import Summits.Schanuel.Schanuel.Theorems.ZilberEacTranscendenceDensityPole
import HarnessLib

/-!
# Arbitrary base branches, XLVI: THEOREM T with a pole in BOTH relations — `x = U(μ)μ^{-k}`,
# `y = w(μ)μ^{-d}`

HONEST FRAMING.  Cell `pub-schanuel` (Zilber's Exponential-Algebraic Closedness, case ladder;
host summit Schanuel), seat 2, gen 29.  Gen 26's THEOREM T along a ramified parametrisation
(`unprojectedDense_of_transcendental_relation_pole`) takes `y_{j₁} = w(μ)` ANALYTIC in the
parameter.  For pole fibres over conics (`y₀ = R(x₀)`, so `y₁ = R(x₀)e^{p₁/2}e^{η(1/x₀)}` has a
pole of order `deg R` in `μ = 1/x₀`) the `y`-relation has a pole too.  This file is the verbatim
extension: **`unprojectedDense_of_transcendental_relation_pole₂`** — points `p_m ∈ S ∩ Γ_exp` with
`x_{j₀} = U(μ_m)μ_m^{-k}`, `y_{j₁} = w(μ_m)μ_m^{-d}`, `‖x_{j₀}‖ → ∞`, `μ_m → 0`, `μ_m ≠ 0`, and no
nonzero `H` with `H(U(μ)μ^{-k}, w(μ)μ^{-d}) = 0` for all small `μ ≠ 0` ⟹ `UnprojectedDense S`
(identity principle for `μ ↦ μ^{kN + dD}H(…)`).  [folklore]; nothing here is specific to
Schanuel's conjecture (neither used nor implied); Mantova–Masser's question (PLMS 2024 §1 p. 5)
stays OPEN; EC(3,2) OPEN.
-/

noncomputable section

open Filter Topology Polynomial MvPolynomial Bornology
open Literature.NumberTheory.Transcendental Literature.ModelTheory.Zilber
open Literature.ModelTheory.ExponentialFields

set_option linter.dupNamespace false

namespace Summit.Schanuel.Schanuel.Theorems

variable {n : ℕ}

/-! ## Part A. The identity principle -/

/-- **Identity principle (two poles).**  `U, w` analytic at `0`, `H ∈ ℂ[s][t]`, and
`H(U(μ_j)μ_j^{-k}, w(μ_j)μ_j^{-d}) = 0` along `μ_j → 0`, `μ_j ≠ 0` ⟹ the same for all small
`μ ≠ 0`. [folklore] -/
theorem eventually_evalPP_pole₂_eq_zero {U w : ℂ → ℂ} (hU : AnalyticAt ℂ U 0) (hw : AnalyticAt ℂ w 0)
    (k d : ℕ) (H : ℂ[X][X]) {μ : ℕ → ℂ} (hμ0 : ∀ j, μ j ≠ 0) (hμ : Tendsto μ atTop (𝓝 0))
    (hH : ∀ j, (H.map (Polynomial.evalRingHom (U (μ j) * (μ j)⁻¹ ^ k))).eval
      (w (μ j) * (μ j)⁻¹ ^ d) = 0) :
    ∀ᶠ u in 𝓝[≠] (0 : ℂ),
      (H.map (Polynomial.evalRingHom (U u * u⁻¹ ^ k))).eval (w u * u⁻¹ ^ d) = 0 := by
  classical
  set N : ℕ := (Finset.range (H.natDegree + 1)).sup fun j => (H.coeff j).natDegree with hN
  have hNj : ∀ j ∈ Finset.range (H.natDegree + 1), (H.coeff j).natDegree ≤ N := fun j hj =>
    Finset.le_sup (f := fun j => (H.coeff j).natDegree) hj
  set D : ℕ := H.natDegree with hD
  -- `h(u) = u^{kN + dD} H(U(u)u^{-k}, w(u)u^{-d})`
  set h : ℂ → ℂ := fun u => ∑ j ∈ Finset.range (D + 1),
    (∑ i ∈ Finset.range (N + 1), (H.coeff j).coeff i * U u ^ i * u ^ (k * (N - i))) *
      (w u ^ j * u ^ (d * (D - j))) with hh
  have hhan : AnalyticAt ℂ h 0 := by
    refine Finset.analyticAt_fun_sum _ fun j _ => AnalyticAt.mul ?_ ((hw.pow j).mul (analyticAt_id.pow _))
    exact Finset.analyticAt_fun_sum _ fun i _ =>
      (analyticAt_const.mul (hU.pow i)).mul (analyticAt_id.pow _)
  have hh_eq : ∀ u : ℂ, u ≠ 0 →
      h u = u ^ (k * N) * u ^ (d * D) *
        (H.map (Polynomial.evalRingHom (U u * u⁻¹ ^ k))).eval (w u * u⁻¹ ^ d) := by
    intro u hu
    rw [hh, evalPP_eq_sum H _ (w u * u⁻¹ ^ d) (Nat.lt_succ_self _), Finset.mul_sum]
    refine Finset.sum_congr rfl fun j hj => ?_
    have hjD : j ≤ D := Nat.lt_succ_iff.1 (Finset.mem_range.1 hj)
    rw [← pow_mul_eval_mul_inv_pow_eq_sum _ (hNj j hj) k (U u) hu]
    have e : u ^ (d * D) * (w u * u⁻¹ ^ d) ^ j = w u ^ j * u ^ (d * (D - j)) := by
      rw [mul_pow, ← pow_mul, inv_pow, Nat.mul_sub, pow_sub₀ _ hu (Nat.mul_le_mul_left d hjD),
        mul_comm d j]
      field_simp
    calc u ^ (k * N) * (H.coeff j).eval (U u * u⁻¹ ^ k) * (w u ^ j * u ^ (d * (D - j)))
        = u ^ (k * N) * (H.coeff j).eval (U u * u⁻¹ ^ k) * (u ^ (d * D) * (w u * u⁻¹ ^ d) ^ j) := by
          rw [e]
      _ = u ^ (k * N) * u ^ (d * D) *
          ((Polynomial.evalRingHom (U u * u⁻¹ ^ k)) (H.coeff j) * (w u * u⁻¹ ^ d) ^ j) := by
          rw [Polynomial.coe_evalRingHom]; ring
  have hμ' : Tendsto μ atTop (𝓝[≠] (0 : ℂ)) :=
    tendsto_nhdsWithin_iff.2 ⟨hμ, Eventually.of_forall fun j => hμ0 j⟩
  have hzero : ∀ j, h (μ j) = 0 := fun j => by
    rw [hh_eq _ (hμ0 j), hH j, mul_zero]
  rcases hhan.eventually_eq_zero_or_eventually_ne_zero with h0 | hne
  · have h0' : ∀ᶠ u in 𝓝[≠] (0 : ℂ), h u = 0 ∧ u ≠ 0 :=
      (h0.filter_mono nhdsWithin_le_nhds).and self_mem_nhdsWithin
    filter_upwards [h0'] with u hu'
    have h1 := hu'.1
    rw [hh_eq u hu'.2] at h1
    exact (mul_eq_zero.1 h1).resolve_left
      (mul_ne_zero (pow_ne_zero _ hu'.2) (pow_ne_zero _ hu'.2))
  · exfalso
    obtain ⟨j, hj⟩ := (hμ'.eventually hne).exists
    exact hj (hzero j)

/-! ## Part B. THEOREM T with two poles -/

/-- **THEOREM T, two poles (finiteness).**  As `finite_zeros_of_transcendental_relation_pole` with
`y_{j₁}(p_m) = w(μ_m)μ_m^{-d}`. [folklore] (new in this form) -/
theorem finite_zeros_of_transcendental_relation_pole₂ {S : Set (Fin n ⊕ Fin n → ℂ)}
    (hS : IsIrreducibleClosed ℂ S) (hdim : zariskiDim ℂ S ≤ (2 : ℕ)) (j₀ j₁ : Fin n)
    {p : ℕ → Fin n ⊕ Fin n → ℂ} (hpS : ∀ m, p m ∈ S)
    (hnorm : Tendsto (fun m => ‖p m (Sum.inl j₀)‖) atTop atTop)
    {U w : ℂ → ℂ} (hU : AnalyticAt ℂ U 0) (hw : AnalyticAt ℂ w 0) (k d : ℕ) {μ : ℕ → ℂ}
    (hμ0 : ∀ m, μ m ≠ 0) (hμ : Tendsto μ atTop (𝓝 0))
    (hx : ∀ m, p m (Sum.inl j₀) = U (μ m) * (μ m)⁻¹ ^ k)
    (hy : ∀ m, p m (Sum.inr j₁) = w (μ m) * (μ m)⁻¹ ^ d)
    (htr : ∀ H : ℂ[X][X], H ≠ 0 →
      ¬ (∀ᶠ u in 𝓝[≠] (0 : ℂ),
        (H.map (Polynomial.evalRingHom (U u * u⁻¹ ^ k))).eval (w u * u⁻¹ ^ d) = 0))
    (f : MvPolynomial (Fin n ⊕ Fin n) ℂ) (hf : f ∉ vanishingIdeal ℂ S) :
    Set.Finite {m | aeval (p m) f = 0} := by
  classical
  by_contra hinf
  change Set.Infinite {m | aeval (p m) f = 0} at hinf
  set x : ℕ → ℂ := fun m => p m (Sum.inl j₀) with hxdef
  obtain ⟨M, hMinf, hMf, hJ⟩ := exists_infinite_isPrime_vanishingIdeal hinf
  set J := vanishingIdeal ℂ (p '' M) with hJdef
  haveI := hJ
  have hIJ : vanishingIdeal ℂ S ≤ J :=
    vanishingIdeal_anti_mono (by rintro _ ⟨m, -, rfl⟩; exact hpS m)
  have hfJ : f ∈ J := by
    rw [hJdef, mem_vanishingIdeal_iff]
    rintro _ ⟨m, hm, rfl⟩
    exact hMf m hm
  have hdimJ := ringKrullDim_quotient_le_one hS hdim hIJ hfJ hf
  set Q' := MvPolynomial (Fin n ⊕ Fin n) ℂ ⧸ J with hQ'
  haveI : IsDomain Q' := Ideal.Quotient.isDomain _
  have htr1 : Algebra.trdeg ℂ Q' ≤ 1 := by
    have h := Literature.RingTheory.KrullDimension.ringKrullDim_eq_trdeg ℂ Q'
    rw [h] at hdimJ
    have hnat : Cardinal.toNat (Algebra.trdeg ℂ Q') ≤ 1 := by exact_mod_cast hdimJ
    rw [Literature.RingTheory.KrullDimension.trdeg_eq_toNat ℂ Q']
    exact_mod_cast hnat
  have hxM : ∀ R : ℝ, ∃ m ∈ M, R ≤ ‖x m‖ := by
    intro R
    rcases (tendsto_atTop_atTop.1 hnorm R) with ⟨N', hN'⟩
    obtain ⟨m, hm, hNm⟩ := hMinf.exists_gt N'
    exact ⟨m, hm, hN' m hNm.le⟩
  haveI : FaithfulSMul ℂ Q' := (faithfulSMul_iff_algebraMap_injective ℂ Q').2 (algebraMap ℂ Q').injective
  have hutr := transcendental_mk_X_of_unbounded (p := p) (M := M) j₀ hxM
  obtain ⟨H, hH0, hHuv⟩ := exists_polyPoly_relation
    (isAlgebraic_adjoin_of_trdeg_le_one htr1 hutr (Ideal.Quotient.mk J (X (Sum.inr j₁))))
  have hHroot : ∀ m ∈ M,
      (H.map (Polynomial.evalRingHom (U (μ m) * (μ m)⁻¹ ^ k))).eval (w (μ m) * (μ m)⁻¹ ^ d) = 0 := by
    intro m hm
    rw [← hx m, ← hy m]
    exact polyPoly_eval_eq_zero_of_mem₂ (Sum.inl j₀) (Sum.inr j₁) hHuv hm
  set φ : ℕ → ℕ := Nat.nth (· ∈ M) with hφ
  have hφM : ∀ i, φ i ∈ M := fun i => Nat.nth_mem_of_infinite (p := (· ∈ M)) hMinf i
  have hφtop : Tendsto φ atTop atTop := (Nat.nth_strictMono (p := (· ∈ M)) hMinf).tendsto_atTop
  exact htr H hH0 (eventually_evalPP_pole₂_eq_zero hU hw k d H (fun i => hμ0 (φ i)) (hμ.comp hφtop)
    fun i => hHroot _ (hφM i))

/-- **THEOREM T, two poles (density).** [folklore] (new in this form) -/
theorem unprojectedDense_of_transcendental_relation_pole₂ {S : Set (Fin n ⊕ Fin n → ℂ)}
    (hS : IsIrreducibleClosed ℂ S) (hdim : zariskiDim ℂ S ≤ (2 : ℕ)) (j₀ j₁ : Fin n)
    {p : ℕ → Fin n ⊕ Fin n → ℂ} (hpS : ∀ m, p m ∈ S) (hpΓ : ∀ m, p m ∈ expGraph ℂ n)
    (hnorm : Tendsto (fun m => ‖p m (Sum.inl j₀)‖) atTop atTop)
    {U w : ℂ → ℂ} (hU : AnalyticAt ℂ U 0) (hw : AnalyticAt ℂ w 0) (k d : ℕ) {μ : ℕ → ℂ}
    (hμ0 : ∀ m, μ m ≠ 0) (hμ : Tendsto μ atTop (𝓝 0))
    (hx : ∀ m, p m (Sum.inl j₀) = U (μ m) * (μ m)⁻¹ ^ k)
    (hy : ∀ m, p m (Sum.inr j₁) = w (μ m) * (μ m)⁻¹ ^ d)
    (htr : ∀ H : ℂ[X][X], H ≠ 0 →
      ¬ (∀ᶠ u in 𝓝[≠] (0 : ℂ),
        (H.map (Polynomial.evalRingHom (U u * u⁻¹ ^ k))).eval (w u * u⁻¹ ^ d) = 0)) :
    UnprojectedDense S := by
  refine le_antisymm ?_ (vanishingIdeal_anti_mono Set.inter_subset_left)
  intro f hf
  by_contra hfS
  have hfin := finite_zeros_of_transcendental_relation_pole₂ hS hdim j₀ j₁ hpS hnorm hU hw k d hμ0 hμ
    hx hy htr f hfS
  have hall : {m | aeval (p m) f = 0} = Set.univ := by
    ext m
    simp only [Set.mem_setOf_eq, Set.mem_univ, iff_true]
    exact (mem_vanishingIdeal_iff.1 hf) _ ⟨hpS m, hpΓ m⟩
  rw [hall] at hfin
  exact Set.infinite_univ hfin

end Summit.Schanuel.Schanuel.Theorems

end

* * * * * * * * *

Using only the listing above, restate exactly the lines from the line containing "(f : MvPolynomial" through the line containing "exact_mod_cast hnat", both included.

    (f : MvPolynomial (Fin n ⊕ Fin n) ℂ) (hf : f ∉ vanishingIdeal ℂ S) :
    Set.Finite {m | aeval (p m) f = 0} := by
  classical
  by_contra hinf
  change Set.Infinite {m | aeval (p m) f = 0} at hinf
  set x : ℕ → ℂ := fun m => p m (Sum.inl j₀) with hxdef
  obtain ⟨M, hMinf, hMf, hJ⟩ := exists_infinite_isPrime_vanishingIdeal hinf
  set J := vanishingIdeal ℂ (p '' M) with hJdef
  haveI := hJ
  have hIJ : vanishingIdeal ℂ S ≤ J :=
    vanishingIdeal_anti_mono (by rintro _ ⟨m, -, rfl⟩; exact hpS m)
  have hfJ : f ∈ J := by
    rw [hJdef, mem_vanishingIdeal_iff]
    rintro _ ⟨m, hm, rfl⟩
    exact hMf m hm
  have hdimJ := ringKrullDim_quotient_le_one hS hdim hIJ hfJ hf
  set Q' := MvPolynomial (Fin n ⊕ Fin n) ℂ ⧸ J with hQ'
  haveI : IsDomain Q' := Ideal.Quotient.isDomain _
  have htr1 : Algebra.trdeg ℂ Q' ≤ 1 := by
    have h := Literature.RingTheory.KrullDimension.ringKrullDim_eq_trdeg ℂ Q'
    rw [h] at hdimJ
    have hnat : Cardinal.toNat (Algebra.trdeg ℂ Q') ≤ 1 := by exact_mod_cast hdimJ
    rw [Literature.RingTheory.KrullDimension.trdeg_eq_toNat ℂ Q']
    exact_mod_cast hnat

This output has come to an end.